New CGRP Drugs are Flooding the Migraine Market—But They’re Not Making a Splash with Patients


Since May 2018, several calcitonin gene-related peptide (CGRP) inhibitors have entered the migraine field, with no fewer than seven gaining U.S. Food & Drug Administration approval for acute migraine treatment and/or prevention. Thanks to this influx of new prescription therapies, the global migraine market is expanding, with some analysts expecting to see its value soar as high as $13 billion by 2027. But if drugmakers want to realize the market’s full potential, they’re going to have to double down on raising public and provider awareness, new data shows.

Only about half of migraine sufferers (52%) have tried acute therapy, and only 37% have used preventive therapy, according to research from Phreesia Life Sciences, which surveyed more than 4,000 migraine patients when they checked in for their doctors’ appointments. What’s more, many patients aren’t even talking to their doctors about new migraine drugs: Among patients who have discussed migraine with their doctor, 36% have not discussed acute migraine medications, and 46% have not discussed preventive treatment options.
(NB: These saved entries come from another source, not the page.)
import Mathlib.Analysis.SpecialFunctions.Trigonometric.Inverse

/-!
# Three-term port sum: a strict violation of the adjacent-port inequality breaks antitonicity

For nonnegative masses `m₀, m₁, m₂` put
`Q(s) = m₀² + m₁² + m₂² + 2(m₀m₁ + m₁m₂)cos(2πs/3) + 2m₀m₂cos(4πs/3)`
(the squared modulus of the three-term port sum at a boundary-adjacent target).
With `c = cos(2πs/3)` one has `cos(4πs/3) = 2c² - 1`, `Q(3/2)` corresponds to `c = -1`, and
`Q(s) - Q(3/2) = 2(1 + c)·[m₁(m₀ + m₂) - 4m₀m₂ + 2m₀m₂(1 + c)]`.
If `m₁(m₀ + m₂) < 4m₀m₂`, choosing `1 + c = η` with `0 < η ≤ min 1 (D/(4m₀m₂))`,
`D = 4m₀m₂ - m₁(m₀ + m₂)`, and `s = 3·arccos(η - 1)/(2π) ∈ [0, 3/2]` gives `Q(s) < Q(3/2)`,
so `Q` is not antitone on `[0, 3/2]`.
-/

noncomputable section

namespace Summit.CriticalPhenomena.SAWScalingLimit.Cruxes.SpinMonotone.AdjacentPort

/-- Double-angle rewrite `cos(4πs/3) = 2cos(2πs/3)² - 1`. -/
private theorem cos_four_pi_mul_div_three (s : ℝ) :
    Real.cos (4 * Real.pi * s / 3) = 2 * Real.cos (2 * Real.pi * s / 3) ^ 2 - 1 := by
  rw [show 4 * Real.pi * s / 3 = 2 * (2 * Real.pi * s / 3) by ring, Real.cos_two_mul]

/-- For every `c ∈ [-1, 1]` there is `t ∈ [0, 3/2]` with `cos(2πt/3) = c`, namely `t = 3·arccos(c)/(2π)`. -/
private theorem exists_Icc_cos_eq (c : ℝ) (hc₁ : -1 ≤ c) (hc₂ : c ≤ 1) :
    ∃ t : ℝ, 0 ≤ t ∧ t ≤ 3 / 2 ∧ Real.cos (2 * Real.pi * t / 3) = c := by
  have hπ : 0 < Real.pi := Real.pi_pos
  refine ⟨3 * Real.arccos c / (2 * Real.pi), ?_, ?_, ?_⟩
  · exact div_nonneg (mul_nonneg (by norm_num) (Real.arccos_nonneg c)) (by linarith)
  · rw [div_le_iff₀ (by linarith : (0 : ℝ) < 2 * Real.pi)]
    linarith [Real.arccos_le_pi c]
  · have h : 2 * Real.pi * (3 * Real.arccos c / (2 * Real.pi)) / 3 = Real.arccos c := by
      field_simp
    rw [h, Real.cos_arccos hc₁ hc₂]

/-- S2 (real analysis): a strict violation of `4m₀m₂ ≤ m₁(m₀+m₂)` makes
`Q(s) = m₀² + m₁² + m₂² + 2(m₀m₁ + m₁m₂)cos(2πs/3) + 2m₀m₂cos(4πs/3)` increase just below `s = 3/2`,
so `Q` is not antitone on `[0, 3/2]`. -/
theorem stub_threeTermViolation : ∀ (m₀ m₁ m₂ : ℝ), 0 ≤ m₀ → 0 ≤ m₁ → 0 ≤ m₂ →
    m₁ * (m₀ + m₂) < 4 * m₀ * m₂ →
    ¬ AntitoneOn (fun s : ℝ => m₀ ^ 2 + m₁ ^ 2 + m₂ ^ 2 +
        2 * (m₀ * m₁ + m₁ * m₂) * Real.cos (2 * Real.pi * s / 3) +
        2 * (m₀ * m₂) * Real.cos (4 * Real.pi * s / 3)) (Set.Icc (0 : ℝ) (3 / 2)) := by
  intro m₀ m₁ m₂ h₀ h₁ h₂ hlt hanti
  -- the defect `D = 4m₀m₂ - m₁(m₀ + m₂)` is positive, hence so is `m₀m₂`
  have hD : 0 < 4 * m₀ * m₂ - m₁ * (m₀ + m₂) := by linarith
  have hP : 0 < 4 * m₀ * m₂ := by nlinarith [mul_nonneg h₁ (add_nonneg h₀ h₂)]
  -- choose `η = 1 + c ∈ (0, 1]` with `4m₀m₂η ≤ D`
  obtain ⟨η, hη₀, hη₁, hηD⟩ : ∃ η : ℝ, 0 < η ∧ η ≤ 1 ∧
      4 * m₀ * m₂ * η ≤ 4 * m₀ * m₂ - m₁ * (m₀ + m₂) := by
    refine ⟨min 1 ((4 * m₀ * m₂ - m₁ * (m₀ + m₂)) / (4 * m₀ * m₂)), lt_min one_pos (div_pos hD hP),
      min_le_left _ _, ?_⟩
    calc 4 * m₀ * m₂ * min 1 ((4 * m₀ * m₂ - m₁ * (m₀ + m₂)) / (4 * m₀ * m₂))
        ≤ 4 * m₀ * m₂ * ((4 * m₀ * m₂ - m₁ * (m₀ + m₂)) / (4 * m₀ * m₂)) :=
          mul_le_mul_of_nonneg_left (min_le_right _ _) hP.le
      _ = 4 * m₀ * m₂ - m₁ * (m₀ + m₂) := mul_div_cancel₀ _ hP.ne'
  -- the point `t ∈ [0, 3/2]` with `cos(2πt/3) = η - 1`
  obtain ⟨t, ht₀, ht₁, hcos⟩ := exists_Icc_cos_eq (η - 1) (by linarith) (by linarith)
  have hmem_t : t ∈ Set.Icc (0 : ℝ) (3 / 2) := ⟨ht₀, ht₁⟩
  have hmem_b : (3 / 2 : ℝ) ∈ Set.Icc (0 : ℝ) (3 / 2) := ⟨by norm_num, le_rfl⟩
  -- the cosines at `t` and at `3/2`
  have hc2 : Real.cos (4 * Real.pi * t / 3) = 2 * (η - 1) ^ 2 - 1 := by
    rw [cos_four_pi_mul_div_three, hcos]
  have hb1 : Real.cos (2 * Real.pi * (3 / 2 : ℝ) / 3) = -1 := by
    rw [show 2 * Real.pi * (3 / 2 : ℝ) / 3 = Real.pi by ring, Real.cos_pi]
  have hb2 : Real.cos (4 * Real.pi * (3 / 2 : ℝ) / 3) = 1 := by
    rw [show 4 * Real.pi * (3 / 2 : ℝ) / 3 = 2 * Real.pi by ring, Real.cos_two_pi]
  -- antitonicity would give `Q(3/2) ≤ Q(t)`, but `Q(t) - Q(3/2) = 2η(-D + 2m₀m₂η) < 0`
  have key := hanti hmem_t hmem_b ht₁
  simp only [hcos, hc2, hb1, hb2] at key
  have hneg : 0 < η * ((4 * m₀ * m₂ - m₁ * (m₀ + m₂)) - 2 * m₀ * m₂ * η) :=
    mul_pos hη₀ (by linarith)
  nlinarith [hneg]

end Summit.CriticalPhenomena.SAWScalingLimit.Cruxes.SpinMonotone.AdjacentPort

end
/-- **Smoothness of the tube stage map** on `V × B(0, r)`.  Hypotheses: `r > 0`, `V` open;
`N` is `C^∞` at every point of the closed shell `r/4 ≤ ‖y‖ ≤ r` over `V` and nonzero on the
sphere bundle `‖y‖ = r/4`; `T` is `C^∞` on `5r/8 ≤ ‖y‖ ≤ r`; the unit family `Ψ` is jointly
`C^∞` off the zero section over `V`, equals the link direction `V/‖V‖` for parameters `s ≥ 2`,
and is the rigid map `R ∘ (y ↦ y/‖y‖)` at `s = 0`; the pacing `λ` is smooth on `t > 0`, equals
`2` on `[3r/32, ∞)` and `0` on `(−∞, t₀]`, `t₀ > 0`. [folklore] -/
theorem contDiffAt_tubeStageMap (hr : 0 < r) (hV : IsOpen V)
    (hN : ∀ q : E × F, q.1 ∈ V → r / 4 ≤ ‖q.2‖ → ‖q.2‖ ≤ r → ContDiffAt ℝ ∞ N q)
    (hT : ∀ q : E × F, q.1 ∈ V → 5 * r / 8 ≤ ‖q.2‖ → ‖q.2‖ ≤ r → ContDiffAt ℝ ∞ T q)
    (hN0 : ∀ q : E × F, q.1 ∈ V → ‖q.2‖ = r / 4 → N q ≠ 0)
    (hΨ : ∀ s : ℝ, ∀ q : E × F, q ∈ radialDomain V → ContDiffAt ℝ ∞ (uncurry Ψ) (s, q))
    (hΨ2 : ∀ s : ℝ, 2 ≤ s → ∀ q : E × F, q ∈ radialDomain V →
      Ψ s q = ‖linkField N (r / 4) q‖⁻¹ • linkField N (r / 4) q)
    {R : F →ₗᵢ[ℝ] F} {t₀ : ℝ} (ht₀ : 0 < t₀)
    (hΨ0 : ∀ q : E × F, q ∈ radialDomain V → Ψ 0 q = R (‖q.2‖⁻¹ • q.2))
    (hlam : ∀ t : ℝ, 0 < t → ContDiffAt ℝ ∞ lam t) (hlam2 : ∀ t, 3 * r / 32 ≤ t → lam t = 2)
    (hlam0 : ∀ t ≤ t₀, lam t = 0)
    (hp1 : p.1 ∈ V) (hpr : ‖p.2‖ < r) : ContDiffAt ℝ ∞ (tubeStageMap r ρ T N Ψ lam) p := by
  -- notation and elementary facts
  have hVF : ∀ q : E × F, q.1 ∈ V → q.2 ≠ 0 → linkField N (r / 4) q ≠ 0 := fun q hq1 hq =>
    linkField_ne_zero hr hN0 hq1 hq
  have hNlink : ∀ q : E × F, q.1 ∈ V → q.2 ≠ 0 → ContDiffAt ℝ ∞ N (linkPoint (r / 4) q) := by
    intro q hq1 hq
    refine hN _ hq1 ?_ ?_ <;> rw [norm_linkPoint_snd hq (by linarith)] ; linarith
  have hlinkV : ∀ q : E × F, q.1 ∈ V → q.2 ≠ 0 → ContDiffAt ℝ ∞ (linkField N (r / 4)) q :=
    fun q hq1 hq => contDiffAt_linkField hq (hNlink q hq1 hq)
  set t : ℝ := ‖p.2‖ with ht
  -- case analysis on the radius
  rcases lt_or_ge t (r / 8) with h8 | h8
  · -- radial zone
    refine ContDiffAt.congr_of_eventuallyEq ?_ (tubeStageMap_eventuallyEq_radial hr h8)
    rcases lt_or_ge t t₀ with h0 | h0
    · exact contDiffAt_radialStageMap_core hV hlam0 hΨ0 hp1 h0
    · have hp : p.2 ≠ 0 := by
        intro h; rw [ht, h, norm_zero] at h0; linarith
      exact contDiffAt_radialStageMap hp (hΨ _ p ⟨hp1, hp⟩) (hlam t (norm_pos_iff.2 hp))
  have hp : p.2 ≠ 0 := by
    intro h; rw [ht, h, norm_zero] at h8; linarith
  rcases lt_or_ge t (5 * r / 32) with h532 | h532
  · -- overlap: round cone
    refine ContDiffAt.congr_of_eventuallyEq ?_
      (tubeStageMap_eventuallyEq_roundCone hr hV hlam2 hΨ2 hp1 (by linarith) h532)
    have hn : ContDiffAt ℝ ∞ (fun q : E × F => ‖q.2‖) p := (contDiffAt_norm ℝ hp).comp p contDiffAt_snd
    have hVs := hlinkV p hp1 hp
    have hβ : ContDiffAt ℝ ∞ (fun q : E × F => ‖linkField N (r / 4) q‖⁻¹) p :=
      (hVs.norm ℝ (hVF p hp1 hp)).inv (norm_ne_zero_iff.2 (hVF p hp1 hp))
    exact contDiffAt_fst.prodMk ((contDiffAt_const.mul hn).smul (hβ.smul hVs))
  rcases lt_or_ge t (r / 4) with h4 | h4
  · -- round zone
    refine ContDiffAt.congr_of_eventuallyEq ?_ (tubeStageMap_eventuallyEq_round hr (by linarith) h4)
    exact contDiffAt_roundStageMap hp (hNlink p hp1 hp) (hVF p hp1 hp)
      (contDiff_roundCutoff r).contDiffAt
  rcases lt_or_ge t (5 * r / 16) with h516 | h516
  · -- overlap: exact cone
    refine ContDiffAt.congr_of_eventuallyEq ?_ (tubeStageMap_eventuallyEq_cone hr (by linarith) h516)
    have hn : ContDiffAt ℝ ∞ (fun q : E × F => ‖q.2‖) p := (contDiffAt_norm ℝ hp).comp p contDiffAt_snd
    exact contDiffAt_fst.prodMk (hn.smul (hlinkV p hp1 hp))
  rcases lt_or_ge t (r / 2) with h2 | h2
  · -- cone-ify zone
    refine ContDiffAt.congr_of_eventuallyEq ?_ (tubeStageMap_eventuallyEq_coneify (by linarith) h2)
    have hμ := stagePacing_mem_Icc (r := r) h4
    refine contDiffAt_coneifyStageMap hp (hN _ hp1 ?_ ?_) (contDiff_stagePacing r).contDiffAt
      (stagePacing_pos hr h4).ne'
    · rw [norm_coneifyPoint_snd hp (stagePacing_pos hr h4).le]; exact hμ.1
    · rw [norm_coneifyPoint_snd hp (stagePacing_pos hr h4).le]; linarith [hμ.2]
  rcases lt_or_ge t (5 * r / 8) with h58 | h58
  · -- overlap: graph of `N`
    refine ContDiffAt.congr_of_eventuallyEq ?_ (tubeStageMap_eventuallyEq_graph hr (by linarith) h58)
    exact contDiffAt_fst.prodMk (hN p hp1 (by linarith) hpr.le)
  · -- flatten zone
    refine ContDiffAt.congr_of_eventuallyEq ?_ (tubeStageMap_eventuallyEq_flatten (by linarith))
    exact contDiffAt_flattenStageMap hp (hT p hp1 h58 hpr.le) (hN p hp1 (by linarith) hpr.le)
      (contDiff_flattenCutoff r).contDiffAt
Those numbers point to a need for more provider education—particularly for primary care providers, many of whom may not be up to speed on the many new treatment options. Since migraine patients far outnumber headache specialists in the U.S.—in 2020, there were just 700 specialists for 39 million migraine sufferers, according to the Migraine Research Foundation—that’s an audience pharma needs to take into greater consideration.

But pharma marketers also need to get the word out and improve brand recognition among patients. Nearly half (47%) of surveyed patients couldn’t recall a single brand name in the preventive migraine category, and the only brand that came to mind for more than 10% of patients was Topamax, an older drug that gained approval for migraine back in 2004.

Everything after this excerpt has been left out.